- Dalla pagina su Funeral Mist di Piero Scaruffi -
(Testo originale di Piero Scaruffi, editing di Stefano Iardella)


(Tradotto da Stefano Iardella)

Funeral Mist, il progetto del chitarrista e cantante svedese Arioch (Hans Daniel Rosten), che ha anche cantato in alcuni album dei Marduk (camuffato sotto il moniker Mortuus), ha debuttato con l'EP Devilry (Shadow, 1998) ed è riuscito a raggiungere sia una velocità estremamente violenta sia una pesantezza estremamente densa in Salvation (Norma Evangelium Diaboli, 2003), un album black-metal per eccellenza. Il ringhio di Agnus Dei è sommerso da una massa contorta di riff degenerati e blastbeat. Perdition's Light seppellisce la declamazione sotto strati di sonorità gratuita. Bread To Stone (l'unica canzone sotto i tre minuti) non fa altro che accumulare caos. Per bilanciare lo spessore del rumore, Funeral Mist introduce instabilità e varietà. Meglio ancora, Sun Of Hope cambia ritmo più volte, iniziando in modalità Ramones e procedendo attraverso una sezione di vaudeville stomp per poi terminare con un baccanale satanico (pieno di coro exoterico).

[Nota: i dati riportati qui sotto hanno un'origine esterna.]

import Literature.MathematicalPhysics.QuantumFieldTheory.Balaban1983to89.B9Thm33G0ProbeZeroAtCutPins
import Literature.MathematicalPhysics.QuantumFieldTheory.Balaban1983to89.Node00.OpsYRecordV4P
import Literature.MathematicalPhysics.QuantumFieldTheory.Balaban1983to89.Node00.Record11
import Literature.MathematicalPhysics.QuantumFieldTheory.Balaban1983to89.B9Thm312WholeDir
import Literature.MathematicalPhysics.QuantumFieldTheory.Balaban1983to89.B9Eq3132TentKinetic
import Literature.MathematicalPhysics.QuantumFieldTheory.Balaban1983to89.B9CoReadingCoordsTranspose
import Literature.MathematicalPhysics.QuantumFieldTheory.Balaban1983to89.B9CoReadingCoordsH
import Literature.MathematicalPhysics.QuantumFieldTheory.Balaban1983to89.B9CoReadingCoordsS

/-!
# BalabanUVNodes ∕ N06 ([B9], `Dag.B9_main`) — ROWS 20–21's HÖLDER PROBE OF `G₀ = G(U)` (`Thm33G0DirX.pX0`) AT def-Y's MEMBERS OF RECORD, FROM THE G₀ LAYER'S
# `Thm33G0.e0 ∕ Thm33G0Dir.e1d` — the member-∀ knit of dag-n06-w6's `B9Thm33G0ProbeZeroAtCutPins.pX0_of_pins` at the cut bond probe carrier `holderProbesKA`

Track A of `YM-PLAN.md` (cell `pub-ymgap`, HUMAN RULING D-0062), node **N06** = [Balaban1985BackgroundPropagators] Thms 3.1–3.15; seat `pub-ymgap-dag-n06-d`
(s2, «knit N06 at the ₁₁ record»), gen 11.  A HELPER for the stage-11 certificate editions ≥ 31.

WHAT.  Editions 24–30 display rows 20–21's probe schema `hX : … → Thm33G0DirX (𝔬12 x) (𝔭A x) (𝔡A x).Dd 1 (H x) _ (bH13 x) Bx0 BdX δ12₀ δ12₃ U`; its field `pX0 β`
— the Hölder probe `Φ_β` ([B9] (3.40) p. 397) of `G₀ = G(U)` majorised by `Bx0 β·e^{−δ₀d}` from the class `𝔠⁽⁰⁾` into the probe class `𝔠_P^{(β−2)}` — is, once the probe
family is pinned to dag-n06-w6's CUT carrier `holderProbesKA` (edition 30), their THEOREM `pX0_of_pins` (p612866: covariant taxicab telescoping + near-pair block geometry,
no residual hypothesis) from the two G₀-layer faces `Thm33G0.e0` (sup majorant `B₀·(Lʲη)²·e^{−δ₀d}`, (3.42)) and `Thm33G0Dir.e1d` (`∇_ν G₀`: `B₀·(Lʲη)·e^{−δ₀d}`), both
DERIVED in the certificate since editions 13∕16 (`g0_layer_of_thm310_coreB`, constants `B12₀ δ12₀`, regime (M₀, a₀)).  THIS FILE states the knit ONCE, in the
certificate's member-∀ binder shape (the `hX0` input of this seat's X-split StepDirB layer `N06StepDirLayerAtPinsBCZX.stepDirB_layer_of_lettersCZX`):
★★ `hX0_of_pins` — inputs: the pins `hlev hβ1` (block map), `h𝔭A` (cut carrier at the record's taxicab transporter `(lettersYOfRecordV4P …).parB = parBY`,
`Node00.lettersYOfRecordV4P_parB`), `hblk12`, `h𝔡Ad`; the signs `0 ≤ B12₀`, `0 ≤ δ12₀`; the two faces as ∀-families in the regime (M₀, a₀) under (3.35)∕(3.36); output:
`∀ x, M₀ ≤ M_x → ∀ α₀ > 0, M_xα₀ ≤ a₀ → ∀ U, Reg335 → Reg336 → ∀ β ∈ [0,1), HasMaj (cNormR 1 (H x) (𝔬12 x).blk _ 0) (cNormR 1 (H x) (𝔭A x).blkPX _ (β−2)) ((𝔭A x).ΦX U β ∘ₗ
(𝔬12 x).G0 U) (CX0·e^{−δ12₀d})` at the CLOSED constant `CX0 = coordBound39 b·(d+1)·basisBound39 b·B12₀·(ℓ+1)·e^{δ12₀((d+1)((ℓ+1)+1)+2)} + B12₀ + coordBound39 b·basisBound39
b·B12₀`, `b = trBasis N`; the (3.35) class gives unitary-like bond variables (`specialUnitaryUnits_le_unitaryUnits`, `B9Eq3132TentKinetic.contractive_of_mem`); and
★ `cX0_nonneg`.  (Knit note: dag-n06-w6's theorem is applied with its implicit background NAMED, `(B := bg9Y … x)` — left implicit, the postponed
`?B.Cfg ≟ CfgY …` unification unfolds the torus partition and times out.)
HONEST FRAMING.  Kernel bookkeeping (one application of dag-n06-w6's theorem per member, configuration and exponent); COUNT-NEUTRAL; nothing of [B9] asserted —
the G₀ faces are the certificate's derived families, displayed here as hypotheses; N06 NOT discharged.  One finite 𝕋⁴ programme at fixed `ε` — NOT continuum, NOT OS,
NOT the mass gap ∕ Clay.  0 `def`, 0 `sorry`.
-/

noncomputable section

namespace Summit.QuantumFields.YangMills.BalabanUVNodes.N06ProbeZeroAtPinsPhys

open Literature.MathematicalPhysics.QuantumFieldTheory.Balaban1983to89
open Literature.MathematicalPhysics.QuantumFieldTheory.Balaban1983to89.Node00 (FBondY IBondY BondParY lettersYOfRecordV4P lettersYOfRecordV4P_parB ResY Stage11Params)
open Literature.MathematicalPhysics.QuantumFieldTheory.Balaban1983to89.T4Continuum (T4Family)
open Literature.MathematicalPhysics.QuantumFieldTheory.Balaban1983to89.B9Thm34Ext (toB6)
open Literature.MathematicalPhysics.QuantumFieldTheory.Balaban1983to89.B11SectG (HasMaj)
open Literature.MathematicalPhysics.QuantumFieldTheory.Balaban1983to89.B6RandomWalk (HasMajorant)
open Literature.MathematicalPhysics.QuantumFieldTheory.Balaban1983to89.B6RandomWalkHom (HasMajorantHom)
open Literature.MathematicalPhysics.QuantumFieldTheory.Balaban1983to89.B9Thm312WholeClasses (cNormR)
open Literature.MathematicalPhysics.QuantumFieldTheory.Balaban1983to89.B9RWSums343Holder (HolderProbes)
open Literature.MathematicalPhysics.QuantumFieldTheory.Balaban1983to89.B9RWSums346SecondDiff (DirOps310)
open Literature.MathematicalPhysics.QuantumFieldTheory.Balaban1983to89.B9Thm310Whole (Ops310)
open Literature.MathematicalPhysics.QuantumFieldTheory.Balaban1983to89.B9CoReadingCoords (coordOpK XBK blkBK cdBₗ)
open Literature.MathematicalPhysics.QuantumFieldTheory.Balaban1983to89.B9CoReadingCoordsS (XSK)
open Literature.MathematicalPhysics.QuantumFieldTheory.Balaban1983to89.B9CoReadingCoordsH (XHK)
open Literature.MathematicalPhysics.QuantumFieldTheory.Balaban1983to89.B9CoReadingCoordsHolder (PK)
open Literature.MathematicalPhysics.QuantumFieldTheory.Balaban1983to89.B9CoReadingCoordsHolderAdm (holderProbesKA)
open Literature.MathematicalPhysics.QuantumFieldTheory.Balaban1983to89.B9CoReadingCoordsTranspose (TrIdx trBasis)
open Literature.MathematicalPhysics.QuantumFieldTheory.Balaban1983to89.B9Thm39ReadingCoords (coordBound39 basisBound39)
open Literature.MathematicalPhysics.QuantumFieldTheory.Balaban1983to89.B9Thm33G0ProbeZeroAtCutPins (pX0_of_pins)
open Literature.MathematicalPhysics.QuantumFieldTheory.Balaban1983to89.B9PinMembersKLevelV1 (MemberY geo9Y bg9Y)
open Literature.MathematicalPhysics.QuantumFieldTheory.Balaban1983to89.B9GeoLemma21KLevelV1 (geo9Y_len_pos)
open Literature.MathematicalPhysics.QuantumFieldTheory.Balaban1983to89.B9Thm312Whole (GeoOK)
open Literature.MathematicalPhysics.QuantumFieldTheory.Balaban1983to89.B9PinGeometryKLevelV1 (c35Y)
open Literature.MathematicalPhysics.QuantumFieldTheory.Balaban1983to89.B9GeoLemma21KLevelV1 (geo9Y_dist_triangle geo9Y_dist_comm)
open Literature.MathematicalPhysics.QuantumFieldTheory.Balaban1983to89.B9GeoNormsKLevelV1 (geo9K_dist_nonneg)
open Literature.MathematicalPhysics.QuantumFieldTheory.Balaban1983to89.B7Prop2SpecialUnitary (specialUnitaryUnits specialUnitaryUnits_le_unitaryUnits)
open Literature.MathematicalPhysics.QuantumFieldTheory.Balaban1983to89.B6GlobalChartV1 (blkV1)
open Literature.MathematicalPhysics.QuantumFieldTheory.Balaban1983to89.B6Ineq2142KLevelV1 (β lvl)
open Literature.MathematicalPhysics.QuantumFieldTheory.Balaban1983to89.B6Geom246MultiLevelTorus (geomT)
open scoped Matrix.Norms.L2Operator

variable {N : ℕ} {F : T4Family}

/-- ★ the closed `pX0` constant is non-negative for `0 ≤ B₀`. [cite: Balaban1985BackgroundPropagators, (3.40)+(3.42) p.397, bookkeeping] -/
theorem cX0_nonneg (d ℓ : ℕ) {B₀ : ℝ} (hB₀ : 0 ≤ B₀) (δ₀ : ℝ) :
    0 ≤ coordBound39 (trBasis N) * ((d : ℝ) + 1) * basisBound39 (trBasis N) * B₀ * ((ℓ : ℝ) + 1) * Real.exp (δ₀ * (((d : ℝ) + 1) * (((ℓ : ℝ) + 1) + 1) + 2)) +
      B₀ + coordBound39 (trBasis N) * basisBound39 (trBasis N) * B₀ := by
  have hcB : 0 ≤ coordBound39 (trBasis N) := by unfold coordBound39; exact norm_nonneg _
  have hbB : 0 ≤ basisBound39 (trBasis N) := Finset.sum_nonneg fun _ _ => norm_nonneg _
  positivity

/-- ★★ **`hX.pX0` AT THE MEMBERS OF RECORD FROM THE G₀ LAYER'S `e0 ∕ e1d`** (module docstring): the `hX0` input of `stepDirB_layer_of_lettersCZX` in the regime (M₀, a₀), at the
closed constant of `cX0_nonneg`, from dag-n06-w6's `pX0_of_pins` at the cut carrier `holderProbesKA` pinned by `h𝔭A` (edition 30's text), the record's taxicab transporter
(`lettersYOfRecordV4P_parB`), the block-map pins `hlev hβ1 hblk12 h𝔡Ad` and the (3.35) class of `U`.
[cite: Balaban1985BackgroundPropagators, (3.40)+(3.42) p.397, Thm 3.3 p.399, (3.35) p.396, pp.422–423; Balaban1984PropagatorsII, (2.51) p.232] -/
theorem hX0_of_pins [NeZero N] (θ : Stage11Params F N) (Mstar : ℕ) (𝔯 : ResY N θ.toStage3Params Mstar)
    [∀ x : MemberY θ.d₆ θ.ℓ₆ θ.hd' θ.hL' θ.b₀ θ.b₁ Mstar, Fintype (geo9Y x).Site]
    {ιA AA : MemberY θ.d₆ θ.ℓ₆ θ.hd' θ.hL' θ.b₀ θ.b₁ Mstar → Type} (H : MemberY θ.d₆ θ.ℓ₆ θ.hd' θ.hL' θ.b₀ θ.b₁ Mstar → Prop)
    (bI : ∀ x : MemberY θ.d₆ θ.ℓ₆ θ.hd' θ.hL' θ.b₀ θ.b₁ Mstar, FBondY x.toKIdx → IBondY x.toKIdx)
    (hlev : ∀ (x : MemberY θ.d₆ θ.ℓ₆ θ.hd' θ.hL' θ.b₀ θ.b₁ Mstar) (f : FBondY x.toKIdx), lvl x.hN x.D x.hk (bI x f) = (blkV1 x.hN x.D f).1.1)
    (hβ1 : ∀ (x : MemberY θ.d₆ θ.ℓ₆ θ.hd' θ.hL' θ.b₀ θ.b₁ Mstar) (f : FBondY x.toKIdx), (geomT x.D).dist (β x.hN x.D x.hk (bI x f)) (blkV1 x.hN x.D f) ≤ 1)
    (𝔬A : ∀ x : MemberY θ.d₆ θ.ℓ₆ θ.hd' θ.hL' θ.b₀ θ.b₁ Mstar, Ops310 (geo9Y x) (bg9Y (Matrix (Fin N) (Fin N) ℂ) (specialUnitaryUnits (Fin N)) x) (XBK (TrIdx N) x.toKIdx) (XBK (TrIdx N) x.toKIdx) (ιA x) (AA x))
    (𝔭A : ∀ x : MemberY θ.d₆ θ.ℓ₆ θ.hd' θ.hL' θ.b₀ θ.b₁ Mstar, HolderProbes (geo9Y x) (bg9Y (Matrix (Fin N) (Fin N) ℂ) (specialUnitaryUnits (Fin N)) x) (XBK (TrIdx N) x.toKIdx) (XBK (TrIdx N) x.toKIdx) (PK (FBondY x.toKIdx) (Fin (θ.d₆ + 1)) (TrIdx N)) (PK (FBondY x.toKIdx) (Fin (θ.d₆ + 1)) (TrIdx N)))
    (h𝔭A : ∀ x : MemberY θ.d₆ θ.ℓ₆ θ.hd' θ.hL' θ.b₀ θ.b₁ Mstar, 𝔭A x = holderProbesKA x.toKIdx (trBasis N) (bg9Y (Matrix (Fin N) (Fin N) ℂ) (specialUnitaryUnits (Fin N)) x) (fun U => U) (lettersYOfRecordV4P N θ.toStage3Params Mstar 𝔯 x).parB (bI x))
    (𝔡A : ∀ x : MemberY θ.d₆ θ.ℓ₆ θ.hd' θ.hL' θ.b₀ θ.b₁ Mstar, DirOps310 (𝔬A x) (Fin (θ.d₆ + 1)))
    (h𝔡Ad : ∀ (x : MemberY θ.d₆ θ.ℓ₆ θ.hd' θ.hL' θ.b₀ θ.b₁ Mstar) (U : (bg9Y (Matrix (Fin N) (Fin N) ℂ) (specialUnitaryUnits (Fin N)) x).Cfg), (𝔡A x).Dd U = fun μ => coordOpK (trBasis N) (fun _ : Fin (θ.d₆ + 1) => cdBₗ x.toKIdx U μ))
    (𝔬12 : ∀ x : MemberY θ.d₆ θ.ℓ₆ θ.hd' θ.hL' θ.b₀ θ.b₁ Mstar, B9Thm312Whole.Ops (geo9Y x) (bg9Y (Matrix (Fin N) (Fin N) ℂ) (specialUnitaryUnits (Fin N)) x) (XBK (TrIdx N) x.toKIdx) (XBK (TrIdx N) x.toKIdx) (XHK (TrIdx N) x.toKIdx) (XSK (TrIdx N) x.toKIdx))
    (hblk12 : ∀ x : MemberY θ.d₆ θ.ℓ₆ θ.hd' θ.hL' θ.b₀ θ.b₁ Mstar, (𝔬12 x).blk = blkBK x.toKIdx (bI x))
    {B12₀ δ12₀ M₀ a₀ : ℝ} (hB12₀ : 0 ≤ B12₀) (hδ12₀ : 0 ≤ δ12₀)
    (he0 : ∀ x : MemberY θ.d₆ θ.ℓ₆ θ.hd' θ.hL' θ.b₀ θ.b₁ Mstar, M₀ ≤ (geo9Y x).M → ∀ α₀ : ℝ, 0 < α₀ → (geo9Y x).M * α₀ ≤ a₀ → ∀ U : (bg9Y (Matrix (Fin N) (Fin N) ℂ) (specialUnitaryUnits (Fin N)) x).Cfg, (bg9Y (Matrix (Fin N) (Fin N) ℂ) (specialUnitaryUnits (Fin N)) x).Reg335 c35Y α₀ U →
      (bg9Y (Matrix (Fin N) (Fin N) ℂ) (specialUnitaryUnits (Fin N)) x).Reg336 c35Y α₀ U → HasMajorant (g := toB6 (geo9Y x) 1 (H x)) (𝔬12 x).blk ((𝔬12 x).G0 U) (fun (a b : (geo9Y x).Site) => B12₀ * (geo9Y x).len a ^ 2 * Real.exp (-(δ12₀ * (geo9Y x).dist a b))))
    (he1d : ∀ x : MemberY θ.d₆ θ.ℓ₆ θ.hd' θ.hL' θ.b₀ θ.b₁ Mstar, M₀ ≤ (geo9Y x).M → ∀ α₀ : ℝ, 0 < α₀ → (geo9Y x).M * α₀ ≤ a₀ → ∀ U : (bg9Y (Matrix (Fin N) (Fin N) ℂ) (specialUnitaryUnits (Fin N)) x).Cfg, (bg9Y (Matrix (Fin N) (Fin N) ℂ) (specialUnitaryUnits (Fin N)) x).Reg335 c35Y α₀ U →
      (bg9Y (Matrix (Fin N) (Fin N) ℂ) (specialUnitaryUnits (Fin N)) x).Reg336 c35Y α₀ U → ∀ ν : Fin (θ.d₆ + 1), HasMajorantHom (g := toB6 (geo9Y x) 1 (H x)) (𝔬12 x).blk (𝔬12 x).blk ((𝔡A x).Dd U ν ∘ₗ (𝔬12 x).G0 U) (fun (a b : (geo9Y x).Site) => B12₀ * (geo9Y x).len a * Real.exp (-(δ12₀ * (geo9Y x).dist a b)))) :
    ∀ x : MemberY θ.d₆ θ.ℓ₆ θ.hd' θ.hL' θ.b₀ θ.b₁ Mstar, M₀ ≤ (geo9Y x).M → ∀ α₀ : ℝ, 0 < α₀ → (geo9Y x).M * α₀ ≤ a₀ → ∀ U : (bg9Y (Matrix (Fin N) (Fin N) ℂ) (specialUnitaryUnits (Fin N)) x).Cfg, (bg9Y (Matrix (Fin N) (Fin N) ℂ) (specialUnitaryUnits (Fin N)) x).Reg335 c35Y α₀ U →
      (bg9Y (Matrix (Fin N) (Fin N) ℂ) (specialUnitaryUnits (Fin N)) x).Reg336 c35Y α₀ U → ∀ β : ℝ, 0 ≤ β → β < 1 →
        HasMaj (cNormR 1 (H x) (𝔬12 x).blk (fun y => (geo9Y_len_pos x y).le) 0) (cNormR 1 (H x) (𝔭A x).blkPX (fun y => (geo9Y_len_pos x y).le) (β - 2))
          ((𝔭A x).ΦX U β ∘ₗ (𝔬12 x).G0 U) (fun a b => (coordBound39 (trBasis N) * ((θ.d₆ : ℝ) + 1) * basisBound39 (trBasis N) * B12₀ * ((θ.ℓ₆ : ℝ) + 1) * Real.exp (δ12₀ * (((θ.d₆ : ℝ) + 1) * (((θ.ℓ₆ : ℝ) + 1) + 1) + 2)) +
            B12₀ + coordBound39 (trBasis N) * basisBound39 (trBasis N) * B12₀) * Real.exp (-(δ12₀ * (geo9Y x).dist a b))) := fun x hM α₀ hα ha U hU hU' βh _ hb1 => by
  letI : Fintype (B9GeoNormsKLevelV1.geo9K x.toKIdx).Site := (inferInstance : Fintype (geo9Y x).Site)
  have hUL : ∀ μ z, T4RelativeLadder.UnitaryLike (U μ z) := fun μ z => B9Eq3132TentKinetic.contractive_of_mem (specialUnitaryUnits_le_unitaryUnits (hU.1.1 μ z))
  exact pX0_of_pins (B := bg9Y (Matrix (Fin N) (Fin N) ℂ) (specialUnitaryUnits (Fin N)) x) x.toKIdx (trBasis N) (⟨geo9Y_dist_triangle x, geo9Y_dist_comm x, geo9K_dist_nonneg x.toKIdx, geo9Y_len_pos x⟩ : GeoOK (geo9Y x)) (fun U => U) (lettersYOfRecordV4P_parB N θ.toStage3Params Mstar 𝔯 x) U
    hUL (hlev x) (hβ1 x) (h𝔭A x) (hblk12 x) (h𝔡Ad x U)
    (fun y => (geo9Y_len_pos x y).le) ((𝔬12 x).G0 U) hB12₀ hδ12₀ (he0 x hM α₀ hα ha U hU hU') (he1d x hM α₀ hα ha U hU hU') hb1.le

end Summit.QuantumFields.YangMills.BalabanUVNodes.N06ProbeZeroAtPinsPhys

end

Across The Qliphoth va avanti e indietro dal galoppo insensato alla balbuzie agonizzante. Ciò nonostante, l'ordine e persino una progressione melodica emergono dal vortice frenetico di Breathing Wounds, una tiritera canticchiabile emerge dal ritmo isterico di schiaffi di Realm Of Plagues, e la pompa midtempo erutta dalla massa distorta di Holy Poison, l'album include due lunghi pezzi: Circle Of Eyes da 13 minuti, che vanta la voce più gotica del batch e un banchetto uniforme di colpi e graffi dall'inizio alla fine, e In Manus Tuas di 12 minuti, una faticosa danza mortale con una sonnolenta coda strumentale di musica da camera.

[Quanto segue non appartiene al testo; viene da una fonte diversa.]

import Literature.AnabelianGeometry.EtaleTheta.SettingModelTateTheta
import Literature.AnabelianGeometry.EtaleTheta.SettingModelTateYTheta
import Literature.AnabelianGeometry.EtaleTheta.SettingModelTateDeltaTheta
import Literature.AnabelianGeometry.EtaleTheta.SettingModelTateCusp
import Literature.AnabelianGeometry.EtaleTheta.SettingModelTateDoubleUnderline
import Literature.AnabelianGeometry.EtaleTheta.EtaleThetaClass
import HarnessLib

/-!
# The STAGE-2 («Tate shear») model of [EtTh] §1 (R78), F7q part 1: the `z`-COORDINATE CLASS on `(Π^tp_Y)^Θ` of
# `modelχq` — a NAMED lift of `log(Θ)` to `F⁰ = H¹((Π^tp_Y)^Θ, Δ_Θ)` and `F̈⁰ = H¹((Π^tp_Ÿ)^Θ, Δ_Θ)`

S. Mochizuki, *The étale theta function and its Frobenioid-theoretic manifestations*, Publ. RIMS **45** (2009)
[EtTh], §1, Prop. 1.5 (i)–(iii) p. 23 ("`F⁰/F¹ = Hom(Δ_Θ, Δ_Θ) = Ẑ·log(Θ)`", "any class `η̈^Θ ∈ H¹(Π^tp_Ÿ, Δ_Θ)` arises
from a unique class `η̈^Θ ∈ H¹((Π^tp_Ÿ)^Θ, Δ_Θ)` that maps to `log(Θ)` in the quotient `F̈⁰/F̈¹` and on which `a ∈ Z`
acts as follows …") [cite: MochizukiEtTh2009, Prop 1.5 (iii) p.23]. Layer L2 of the abc-iut cell, seat abc-iut-L2-t6
(gen 6), R78 cluster hand #4, **F7q** (the Prop. 1.5 (iii) witness at the stage-2 model, MAP #5) — part 1, the lift
`x′`; transcription to `ThetaSetting.modelχq p i j` (abc-iut-L2-t5's F5q: `Π^tp_X := Γ ⋊_{actχq} G_{ℚ_p}`,
`actχq σ = Inn(b^{κ_p(σ)^i}) ∘ shear_{κ_p(σ)^j} ∘ θ_{χ(σ)}`) of this seat's stage-1 file `SettingModelChiZClass`,
over abc-iut-w5-d171's `yCoordχq`/`yThetaχq`/`yThetaχq_mul` (`SettingModelTateYTheta`), abc-iut-L6-d6's
`cThetaχq`/`conj_cThetaχq`/`exists_cThetaχq_eq_of_mem_ker`/`mem_ellKerχq_iff` (`SettingModelTateDeltaTheta`) and
abc-iut-L2-t5's `actχq_bPowGfp` (`SettingModelTateCusp`); the record-keyed instances on `Δ_Θ(modelχq)` are
abc-iut's `SettingModelTateDoubleUnderline` — consumed BY NAME, nothing restated. Class (b) CONSTRUCTION
over the frozen interface (definitions `refReprχq`, `refLiftχq`, `zPartχq`, `zFunχq`, `zClassχq` (+ the two
specialisations); no instance, no notation, no `Prop` fact).

WHAT. The Tate shear does NOT act on the `b`-axis (`actχq σ (b^t) = b^{χ(σ)t}`) and does not move the `b`-exponent
on `Ker ê ⊇ pr₁(Π^tp_Y)`; hence on `(Π^tp_Y)^Θ` the stage-1 construction goes through verbatim: the reference
representative `refReprχq h := ⟨b^{ŷ(h)}, aug^Θ h⟩` is multiplicative in the second variable along `(Π^tp_Y)^Θ`
(`refReprχq_mul`), the `z`-part `zPartχq h := h · θ(refReprχq h)⁻¹` lies in `Δ_Θ` for `h ∈ (Π^tp_Y)^Θ`
(`zPartχq_mem_deltaTheta`), is the identity on `Δ_Θ` (`zPartχq_eq_of_mem_deltaTheta`), and satisfies the cocycle
law (`zPartχq_mul`; conjugation on `Δ_Θ ≅ Ẑ(χ)` factors through `aug^Θ`, `conj_cThetaχq`). So
**`zClassχq H hH ∈ H¹(H, Δ_Θ)`** for every `H ≤ (Π^tp_Y)^Θ`, with **`res_{Δ_Θ} zClassχq = log(Θ)`**
(`res_zClassχq_eq_logTheta`) — the NAMED lift `x′` (`zClassYddχq`) that abc-iut-L2-t12's
`KummerCore.prop15iii_etaleThetaDataOfClass_ofSection_of_generator` consumes at the stage-2 model; its inflation
`etaDdχq := infl zClassYddχq ∈ H¹(Π^tp_Ÿ, Δ_Θ)` is the stage-2 model's class "without denominators".

HONEST FRAMING: SEMI-SYNTHETIC model (the Tate-sheared χ-twisted root; not the tempered `π₁` of a curve, no theta
FUNCTION) — consistency / non-vacuity evidence for the typed interface ONLY; nothing of [EtTh] is asserted;
typed ≠ proved; no side is taken on [IUTchIII] Cor. 3.12.
-/

noncomputable section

Erano in programma esperimenti ancora più non ortodossi. Maranatha (Ajna, 2009) si apre con una contraddizione: il continuo assalto infernale di Sword Of Faith seguito dal lento melodrammatico White Stone. Gli otto minuti di Jesus Saves si orientano verso quest'ultimo, evitando l'attacco frontale per una dinamica virulenta ma intelligente, che ricorda l'hard rock progressivo degli anni '70. Quella contraddizione ha generato le anime torturate di Living Temples e soprattutto di Anathema Maranatha, divise tra un rumore stridente estremo e folli esplosioni emotive. Blessed Curse, di 12 minuti, è costruito attorno alla recitazione di un predicatore e la voce non fa altro che urlare mentre la batteria mantiene un ritmo costante: il peso della canzone è sulle spalle dell'antemica e distorta chitarra. Ironicamente finisce per suonare come una versione più veloce e stravagante di una parodia rock'n'roll dei Cramps. I sette minuti di Anti-Flesh Nimbus, l'apice gotico dell'album, sono una lenta marcia verso una luce accecante. Un coro celebra l'apoteosi del male. Maranatha ha utilizzato le basi gettate da Salvation per trascendere i generi e mettere in scena un dramma universale.

Passano quasi dieci anni prima del lavoro successivo, il suo terzo album in studio, Hekatomb (Norma Evangelium Diaboli, 2018), con Lars B alla batteria.